(Collected data)
****

import Mathlib
import Literature.Probability.Distributions.GaussianLinearCompensation

/-!
# Elementary matrix toolkit for the «sfm-bl» line (item `CandCutNormSigningFP`, stmt-PneNP-20523)

FRONTIER F-N1c; nothing here bears on P vs NP.

The derandomised-signing argument (pnp-ideate-p3 PROOF-SFM-BL.md) needs, for a real SYMMETRIC matrix `A`
(the signed adjacency matrix of the sparse remainder), only two spectral facts, both provable WITHOUT
eigenvalues:
* `trace_pow_le_of_rayleigh`: a Rayleigh-quotient bound `|yᵀAy| ≤ ρ‖y‖²` (the conclusion of Bilu–Linial's
  Lemma 3.3) gives `tr(A^{2k}) ≤ N·ρ^{2k}` — via polarisation (`mulVec_normSq_le_of_rayleigh`:
  `‖Ay‖² ≤ ρ²‖y‖²`) and `tr(A^{2k}) = Σᵢ ‖A^k eᵢ‖²`;
* `quadForm_pow_le_trace`: conversely `(zᵀAz)^L ≤ ‖z‖^{2L}·tr(A^L)` for `L = 2^{j+2}`, i.e.
  `|zᵀAz| ≤ ‖z‖²·tr(A^L)^{1/L}` — iterated Cauchy–Schwarz (`quadForm_sq_le`, `quadForm_pow_le`) plus the
  Frobenius bound (`quadForm_sq_le_frobenius`, `Σᵢⱼ(A^l)ᵢⱼ² = tr(A^{2l})`); this is Lemma 2(b) of the proof
  document with `tr(A^L)^{1/L}` in place of `λ_max`, used after the conditional-expectation greedy.
So the whole line needs no spectral theorem: Bilu–Linial 3.3 enters as a Rayleigh bound, leaves as a trace
bound, and the trace bound returns as a cut-norm bound.
-/

namespace Summit.PneNP.PneNP.Theorems.SfmBl

open Matrix Finset BigOperators

variable {ι : Type} [Fintype ι]

-- Cauchy–Schwarz `(u·w)² ≤ (u·u)(w·w)` is `Literature.Probability.Distributions.dotProduct_sq_le` (reused).

/-- For symmetric `A`: `(A x)·y = x·(A y)`. -/
theorem mulVec_dotProduct_of_isSymm (A : Matrix ι ι ℝ) (hA : A.IsSymm)
    (x y : ι → ℝ) : (A *ᵥ x) ⬝ᵥ y = x ⬝ᵥ (A *ᵥ y) := by
  calc (A *ᵥ x) ⬝ᵥ y = (Aᵀ *ᵥ x) ⬝ᵥ y := by rw [hA.eq]
    _ = (x ᵥ* A) ⬝ᵥ y := by rw [Matrix.mulVec_transpose]
    _ = x ⬝ᵥ (A *ᵥ y) := by rw [Matrix.dotProduct_mulVec]

/-- Symmetry of the bilinear form of a symmetric matrix. -/
theorem dotProduct_mulVec_comm_of_isSymm (A : Matrix ι ι ℝ) (hA : A.IsSymm)
    (x y : ι → ℝ) : x ⬝ᵥ (A *ᵥ y) = y ⬝ᵥ (A *ᵥ x) := by
  rw [← mulVec_dotProduct_of_isSymm A hA, dotProduct_comm]

/-- One Cauchy–Schwarz step: `(zᵀAz)² ≤ (zᵀz)·(zᵀA²z)` for symmetric `A`. -/
theorem quadForm_sq_le (A : Matrix ι ι ℝ) (hA : A.IsSymm) (z : ι → ℝ) :
    (z ⬝ᵥ (A *ᵥ z)) ^ 2 ≤ (z ⬝ᵥ z) * (z ⬝ᵥ ((A * A) *ᵥ z)) := by
  have h := Literature.Probability.Distributions.dotProduct_sq_le z (A *ᵥ z)
  have h2 : (A *ᵥ z) ⬝ᵥ (A *ᵥ z) = z ⬝ᵥ ((A * A) *ᵥ z) := by
    rw [mulVec_dotProduct_of_isSymm A hA, Matrix.mulVec_mulVec]
  rw [← h2]
  exact h

/-- `‖Ay‖²` expressed through the bilinear form: `(A x)·(A x) = x·(A² x)`. -/
theorem mulVec_normSq_eq (A : Matrix ι ι ℝ) (hA : A.IsSymm) (x : ι → ℝ) :
    (A *ᵥ x) ⬝ᵥ (A *ᵥ x) = x ⬝ᵥ ((A * A) *ᵥ x) := by
  rw [mulVec_dotProduct_of_isSymm A hA, Matrix.mulVec_mulVec]

/-- POLARISATION: a Rayleigh-quotient bound `|yᵀAy| ≤ ρ·(yᵀy)` for a symmetric `A` gives the operator-norm
bound `‖Ax‖² ≤ ρ²‖x‖²`, with no spectral theorem. -/
theorem mulVec_normSq_le_of_rayleigh (A : Matrix ι ι ℝ) (hA : A.IsSymm) {ρ : ℝ}
    (hρ : 0 < ρ) (h : ∀ y : ι → ℝ, |y ⬝ᵥ (A *ᵥ y)| ≤ ρ * (y ⬝ᵥ y)) (x : ι → ℝ) :
    (A *ᵥ x) ⬝ᵥ (A *ᵥ x) ≤ ρ ^ 2 * (x ⬝ᵥ x) := by
  set w : ι → ℝ := A *ᵥ x with hw
  set y : ι → ℝ := ρ⁻¹ • w with hy
  -- the bilinear form at (x, y)
  have hxAy : x ⬝ᵥ (A *ᵥ y) = ρ⁻¹ * (w ⬝ᵥ w) := by
    rw [hy, Matrix.mulVec_smul, dotProduct_smul, smul_eq_mul, ← mulVec_dotProduct_of_isSymm A hA]
  have hyy : y ⬝ᵥ y = ρ⁻¹ ^ 2 * (w ⬝ᵥ w) := by
    rw [hy, smul_dotProduct, dotProduct_smul, smul_eq_mul, smul_eq_mul]; ring
  -- polarisation identity
  have hpol : 4 * (x ⬝ᵥ (A *ᵥ y))
      = (x + y) ⬝ᵥ (A *ᵥ (x + y)) - (x - y) ⬝ᵥ (A *ᵥ (x - y)) := by
    have hs := dotProduct_mulVec_comm_of_isSymm A hA y x
    simp only [Matrix.mulVec_add, Matrix.mulVec_sub, add_dotProduct, sub_dotProduct, dotProduct_add,
      dotProduct_sub]
    rw [hs]; ring
  have hnorm : (x + y) ⬝ᵥ (x + y) + (x - y) ⬝ᵥ (x - y) = 2 * (x ⬝ᵥ x) + 2 * (y ⬝ᵥ y) := by
    simp only [add_dotProduct, sub_dotProduct, dotProduct_add, dotProduct_sub]
    rw [dotProduct_comm y x]; ring
  have h1 := h (x + y)
  have h2 := h (x - y)
  have hle : 4 * (x ⬝ᵥ (A *ᵥ y)) ≤ ρ * (2 * (x ⬝ᵥ x) + 2 * (y ⬝ᵥ y)) := by
    rw [hpol, ← hnorm, mul_add]
    have e1 := le_abs_self ((x + y) ⬝ᵥ (A *ᵥ (x + y)))
    have e2 := neg_abs_le ((x - y) ⬝ᵥ (A *ᵥ (x - y)))
    linarith
  rw [hxAy, hyy] at hle
  -- 4ρ⁻¹ W ≤ 2ρ X + 2ρ·ρ⁻² W  ⇒  W ≤ ρ² X
  have hW : 0 ≤ w ⬝ᵥ w := by
    simpa [dotProduct, pow_two] using Finset.sum_nonneg (fun i _ => mul_self_nonneg (w i))
  have hρinv : ρ * ρ⁻¹ = 1 := mul_inv_cancel₀ hρ.ne'
  have key : ρ⁻¹ * (w ⬝ᵥ w) ≤ ρ * (x ⬝ᵥ x) := by
    have : ρ * (2 * (ρ⁻¹ ^ 2 * (w ⬝ᵥ w))) = 2 * (ρ⁻¹ * (w ⬝ᵥ w)) := by
      field_simp
    nlinarith [this]
  calc w ⬝ᵥ w = ρ * (ρ⁻¹ * (w ⬝ᵥ w)) := by rw [← mul_assoc, hρinv, one_mul]
    _ ≤ ρ * (ρ * (x ⬝ᵥ x)) := mul_le_mul_of_nonneg_left key hρ.le
    _ = ρ ^ 2 * (x ⬝ᵥ x) := by ring

/-- Iterating the polarisation bound: `‖A^k x‖² ≤ ρ^{2k} ‖x‖²`. -/
theorem pow_mulVec_normSq_le_of_rayleigh [DecidableEq ι] (A : Matrix ι ι ℝ) (hA : A.IsSymm) {ρ : ℝ}
    (hρ : 0 < ρ) (h : ∀ y : ι → ℝ, |y ⬝ᵥ (A *ᵥ y)| ≤ ρ * (y ⬝ᵥ y)) (k : ℕ) (x : ι → ℝ) :
    ((A ^ k) *ᵥ x) ⬝ᵥ ((A ^ k) *ᵥ x) ≤ ρ ^ (2 * k) * (x ⬝ᵥ x) := by
  induction k generalizing x with
  | zero => simp
  | succ k ih =>
    rw [pow_succ, ← Matrix.mulVec_mulVec]
    calc ((A ^ k) *ᵥ (A *ᵥ x)) ⬝ᵥ ((A ^ k) *ᵥ (A *ᵥ x))
        ≤ ρ ^ (2 * k) * ((A *ᵥ x) ⬝ᵥ (A *ᵥ x)) := ih (A *ᵥ x)
      _ ≤ ρ ^ (2 * k) * (ρ ^ 2 * (x ⬝ᵥ x)) :=
          mul_le_mul_of_nonneg_left (mulVec_normSq_le_of_rayleigh A hA hρ h x) (by positivity)
      _ = ρ ^ (2 * (k + 1)) * (x ⬝ᵥ x) := by ring

/-- The diagonal entry `(A^{2k})ᵢᵢ` is `‖A^k eᵢ‖²` for symmetric `A`. -/
theorem pow_two_mul_apply_diag [DecidableEq ι] (A : Matrix ι ι ℝ) (hA : A.IsSymm) (k : ℕ) (i : ι) :
    (A ^ (2 * k)) i i = ((A ^ k) *ᵥ Pi.single i 1) ⬝ᵥ ((A ^ k) *ᵥ Pi.single i 1) := by
  have hAk : (A ^ k).IsSymm := hA.pow k
  rw [mulVec_dotProduct_of_isSymm _ hAk, Matrix.mulVec_mulVec, ← pow_add,
    show k + k = 2 * k by ring]
  -- `e_i ⬝ (M *ᵥ e_i) = M i i`
  rw [single_dotProduct, Matrix.mulVec_single]
  simp

/-- TRACE BOUND WITHOUT EIGENVALUES: a Rayleigh-quotient bound `|yᵀAy| ≤ ρ‖y‖²` for a symmetric `N × N`
matrix gives `tr(A^{2k}) ≤ N·ρ^{2k}` (`N = |ι|`). (This is how the sfm-bl line consumes Bilu–Linial's Lemma 3.3 on the
good event.) -/
theorem trace_pow_le_of_rayleigh [DecidableEq ι] (A : Matrix ι ι ℝ) (hA : A.IsSymm) {ρ : ℝ}
    (hρ : 0 < ρ) (h : ∀ y : ι → ℝ, |y ⬝ᵥ (A *ᵥ y)| ≤ ρ * (y ⬝ᵥ y)) (k : ℕ) :
    (A ^ (2 * k)).trace ≤ Fintype.card ι * ρ ^ (2 * k) := by
  unfold Matrix.trace
  calc ∑ i, (A ^ (2 * k)).diag i = ∑ i, ((A ^ k) *ᵥ Pi.single i 1) ⬝ᵥ ((A ^ k) *ᵥ Pi.single i 1) := by
        refine Finset.sum_congr rfl fun i _ => ?_
        rw [Matrix.diag_apply, pow_two_mul_apply_diag A hA k i]
    _ ≤ ∑ _i : ι, ρ ^ (2 * k) := by
        refine Finset.sum_le_sum fun i _ => ?_
        have := pow_mulVec_normSq_le_of_rayleigh A hA hρ h k (Pi.single i 1)
        simpa using this
    _ = Fintype.card ι * ρ ^ (2 * k) := by simp


/-! ### The converse direction: small `tr(A^{2l})` ⇒ small quadratic form (no eigenvalues) -/

/-- FROBENIUS: `(zᵀMz)² ≤ ‖z‖⁴ · Σᵢⱼ Mᵢⱼ²` for any real square matrix `M`. -/
theorem quadForm_sq_le_frobenius (M : Matrix ι ι ℝ) (z : ι → ℝ) :
    (z ⬝ᵥ (M *ᵥ z)) ^ 2 ≤ (z ⬝ᵥ z) ^ 2 * ∑ i, ∑ j, (M i j) ^ 2 := by
  have h1 := Literature.Probability.Distributions.dotProduct_sq_le z (M *ᵥ z)
  have hz : 0 ≤ z ⬝ᵥ z := by
    simpa [dotProduct, pow_two] using Finset.sum_nonneg (fun i _ => mul_self_nonneg (z i))
  -- row-wise Cauchy–Schwarz: ‖Mz‖² ≤ (Σᵢⱼ Mᵢⱼ²) ‖z‖²
  have h2 : (M *ᵥ z) ⬝ᵥ (M *ᵥ z) ≤ (∑ i, ∑ j, (M i j) ^ 2) * (z ⬝ᵥ z) := by
    have hrow : ∀ i, (M *ᵥ z) i * (M *ᵥ z) i ≤ (∑ j, (M i j) ^ 2) * (z ⬝ᵥ z) := by
      intro i
      have hcs := Finset.sum_mul_sq_le_sq_mul_sq (Finset.univ : Finset ι) (M i) z
      have hzz : z ⬝ᵥ z = ∑ j, z j ^ 2 := by simp [dotProduct, pow_two]
      rw [hzz, ← pow_two]
      simpa [Matrix.mulVec, dotProduct] using hcs
    calc (M *ᵥ z) ⬝ᵥ (M *ᵥ z) = ∑ i, (M *ᵥ z) i * (M *ᵥ z) i := rfl
      _ ≤ ∑ i, (∑ j, (M i j) ^ 2) * (z ⬝ᵥ z) := Finset.sum_le_sum fun i _ => hrow i
      _ = (∑ i, ∑ j, (M i j) ^ 2) * (z ⬝ᵥ z) := by rw [Finset.sum_mul]
  calc (z ⬝ᵥ (M *ᵥ z)) ^ 2 ≤ (z ⬝ᵥ z) * ((M *ᵥ z) ⬝ᵥ (M *ᵥ z)) := h1
    _ ≤ (z ⬝ᵥ z) * ((∑ i, ∑ j, (M i j) ^ 2) * (z ⬝ᵥ z)) := mul_le_mul_of_nonneg_left h2 hz
    _ = (z ⬝ᵥ z) ^ 2 * ∑ i, ∑ j, (M i j) ^ 2 := by ring

/-- `Σᵢⱼ Mᵢⱼ² = tr(M Mᵀ)`. -/
theorem sum_sq_eq_trace_mul_transpose (M : Matrix ι ι ℝ) :
    ∑ i, ∑ j, (M i j) ^ 2 = (M * Mᵀ).trace := by
  simp [Matrix.trace, Matrix.mul_apply, pow_two]

/-- For symmetric `A`: `Σᵢⱼ (A^l)ᵢⱼ² = tr(A^{2l})`. -/
theorem sum_sq_pow_eq_trace [DecidableEq ι] (A : Matrix ι ι ℝ) (hA : A.IsSymm) (l : ℕ) :
    ∑ i, ∑ j, ((A ^ l) i j) ^ 2 = (A ^ (2 * l)).trace := by
  rw [sum_sq_eq_trace_mul_transpose, (hA.pow l).eq, ← pow_add, show l + l = 2 * l by ring]

/-- ITERATED CAUCHY–SCHWARZ: `‖z‖² · (zᵀAz)^{2^{j+1}} ≤ ‖z‖^{2^{j+2}} · zᵀA^{2^{j+1}}z`
(stated with a spare factor `‖z‖²` on the left to avoid natural-number subtraction in exponents). -/
theorem quadForm_pow_le [DecidableEq ι] (A : Matrix ι ι ℝ) (hA : A.IsSymm) (z : ι → ℝ) (j : ℕ) :
    (z ⬝ᵥ z) * (z ⬝ᵥ (A *ᵥ z)) ^ (2 ^ (j + 1))
      ≤ (z ⬝ᵥ z) ^ (2 ^ (j + 1)) * (z ⬝ᵥ ((A ^ (2 ^ (j + 1))) *ᵥ z)) := by
  have hz : 0 ≤ z ⬝ᵥ z := by
    simpa [dotProduct, pow_two] using Finset.sum_nonneg (fun i _ => mul_self_nonneg (z i))
  induction j with
  | zero =>
    have h := quadForm_sq_le A hA z
    have e1 : (2 : ℕ) ^ (0 + 1) = 2 := by norm_num
    rw [e1, pow_two A]
    calc (z ⬝ᵥ z) * (z ⬝ᵥ (A *ᵥ z)) ^ 2 ≤ (z ⬝ᵥ z) * ((z ⬝ᵥ z) * (z ⬝ᵥ ((A * A) *ᵥ z))) :=
          mul_le_mul_of_nonneg_left h hz
      _ = (z ⬝ᵥ z) ^ 2 * (z ⬝ᵥ ((A * A) *ᵥ z)) := by ring
  | succ j ih =>
    -- notation
    set B : Matrix ι ι ℝ := A ^ (2 ^ (j + 1)) with hB
    have hBs : B.IsSymm := hA.pow _
    have hBB : B * B = A ^ (2 ^ (j + 2)) := by
      rw [hB, ← pow_add]; congr 1; ring
    set X : ℝ := z ⬝ᵥ z with hX
    set q : ℝ := z ⬝ᵥ (A *ᵥ z) with hq
    -- square the induction hypothesis (both sides are ≥ 0)
    have hL : 0 ≤ X * q ^ (2 ^ (j + 1)) := by
      have : 0 ≤ q ^ (2 ^ (j + 1)) := by
        rw [pow_succ, pow_mul]; positivity
      exact mul_nonneg hz this
    have hsq : (X * q ^ (2 ^ (j + 1))) ^ 2 ≤ (X ^ (2 ^ (j + 1)) * (z ⬝ᵥ (B *ᵥ z))) ^ 2 :=
      pow_le_pow_left₀ hL ih 2
    -- one Cauchy–Schwarz step on `B`
    have hcs : (z ⬝ᵥ (B *ᵥ z)) ^ 2 ≤ X * (z ⬝ᵥ ((B * B) *ᵥ z)) := quadForm_sq_le B hBs z
    have hXpow : 0 ≤ X ^ (2 ^ (j + 1)) := pow_nonneg hz _
    have main : (X * q ^ (2 ^ (j + 1))) ^ 2
        ≤ (X ^ (2 ^ (j + 1))) ^ 2 * (X * (z ⬝ᵥ ((B * B) *ᵥ z))) := by
      calc (X * q ^ (2 ^ (j + 1))) ^ 2 ≤ (X ^ (2 ^ (j + 1)) * (z ⬝ᵥ (B *ᵥ z))) ^ 2 := hsq
        _ = (X ^ (2 ^ (j + 1))) ^ 2 * (z ⬝ᵥ (B *ᵥ z)) ^ 2 := by ring
        _ ≤ (X ^ (2 ^ (j + 1))) ^ 2 * (X * (z ⬝ᵥ ((B * B) *ᵥ z))) :=
            mul_le_mul_of_nonneg_left hcs (by positivity)
    rw [hBB] at main
    -- `main : X² q^{2^{j+2}} ≤ X^{2^{j+2}} · X · (z B² z)`; cancel one factor `X`
    have e2 : (X * q ^ (2 ^ (j + 1))) ^ 2 = X * (X * q ^ (2 ^ (j + 1 + 1))) := by ring
    have e3 : (X ^ (2 ^ (j + 1))) ^ 2 * (X * (z ⬝ᵥ ((A ^ (2 ^ (j + 2))) *ᵥ z)))
        = X * (X ^ (2 ^ (j + 1 + 1)) * (z ⬝ᵥ ((A ^ (2 ^ (j + 1 + 1))) *ᵥ z))) := by
      rw [show j + 1 + 1 = j + 2 by ring]; ring
    rw [e2, e3] at main
    rcases hz.lt_or_eq with hpos | hzero
    · exact le_of_mul_le_mul_left main hpos
    · -- z = 0
      rw [← hzero]
      simp

/-- THE TRACE CONTROLS THE QUADRATIC FORM (no eigenvalues): for symmetric `A`, every `z` and every
`L = 2^{j+2}` one has `(zᵀAz)^L ≤ ‖z‖^{2L} · tr(A^L)`, i.e. `|zᵀAz| ≤ ‖z‖² · tr(A^L)^{1/L}`.
This is Lemma 2(b) of PROOF-SFM-BL with `tr(A^L)^{1/L}` in place of `λ_max`. -/
theorem quadForm_pow_le_trace [DecidableEq ι] (A : Matrix ι ι ℝ) (hA : A.IsSymm) (z : ι → ℝ)
    (j : ℕ) :
    (z ⬝ᵥ (A *ᵥ z)) ^ (2 ^ (j + 2)) ≤ (z ⬝ᵥ z) ^ (2 ^ (j + 2)) * (A ^ (2 ^ (j + 2))).trace := by
  have hz : 0 ≤ z ⬝ᵥ z := by
    simpa [dotProduct, pow_two] using Finset.sum_nonneg (fun i _ => mul_self_nonneg (z i))
  set X : ℝ := z ⬝ᵥ z with hX
  set q : ℝ := z ⬝ᵥ (A *ᵥ z) with hq
  set l : ℕ := 2 ^ (j + 1) with hl
  have hl2 : 2 ^ (j + 2) = 2 * l := by rw [hl]; ring
  have h1 : X * q ^ l ≤ X ^ l * (z ⬝ᵥ ((A ^ l) *ᵥ z)) := quadForm_pow_le A hA z j
  have hL : 0 ≤ X * q ^ l := by
    have : 0 ≤ q ^ l := by rw [hl, pow_succ, pow_mul]; positivity
    exact mul_nonneg hz this
  have hsq : (X * q ^ l) ^ 2 ≤ (X ^ l * (z ⬝ᵥ ((A ^ l) *ᵥ z))) ^ 2 := pow_le_pow_left₀ hL h1 2
  have hfrob := quadForm_sq_le_frobenius (A ^ l) z
  rw [sum_sq_pow_eq_trace A hA l] at hfrob
  -- hfrob : (z (A^l) z)² ≤ X² · tr(A^{2l})
  have main : (X * q ^ l) ^ 2 ≤ (X ^ l) ^ 2 * (X ^ 2 * (A ^ (2 * l)).trace) := by
    calc (X * q ^ l) ^ 2 ≤ (X ^ l * (z ⬝ᵥ ((A ^ l) *ᵥ z))) ^ 2 := hsq
      _ = (X ^ l) ^ 2 * (z ⬝ᵥ ((A ^ l) *ᵥ z)) ^ 2 := by ring
      _ ≤ (X ^ l) ^ 2 * (X ^ 2 * (A ^ (2 * l)).trace) :=
          mul_le_mul_of_nonneg_left hfrob (by positivity)
  rw [hl2]
  have e1 : (X * q ^ l) ^ 2 = X ^ 2 * q ^ (2 * l) := by ring
  have e2 : (X ^ l) ^ 2 * (X ^ 2 * (A ^ (2 * l)).trace) = X ^ 2 * (X ^ (2 * l) * (A ^ (2 * l)).trace) := by
    ring
  rw [e1, e2] at main
  rcases hz.lt_or_eq with hpos | hzero
  · exact le_of_mul_le_mul_left main (by positivity)
  · -- z = 0: then q = 0 as well
    have hz0 : z = 0 := by
      have : z ⬝ᵥ z = 0 := hzero.symm
      exact dotProduct_self_eq_zero.mp this
    have hq0 : q = 0 := by rw [hq, hz0]; simp
    have hl0 : 0 < 2 * l := by rw [hl]; positivity
    rw [hq0, ← hzero, zero_pow hl0.ne', zero_mul]

end Summit.PneNP.PneNP.Theorems.SfmBl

****

◆ BRIEF ◆
Search the data above for the string "Literature" and report each line that holds it.

◆ EXPECTED ANSWER ◆
import Literature.Probability.Distributions.GaussianLinearCompensation
-- Cauchy–Schwarz `(u·w)² ≤ (u·u)(w·w)` is `Literature.Probability.Distributions.dotProduct_sq_le` (reused).
  have h := Literature.Probability.Distributions.dotProduct_sq_le z (A *ᵥ z)
  have h1 := Literature.Probability.Distributions.dotProduct_sq_le z (M *ᵥ z)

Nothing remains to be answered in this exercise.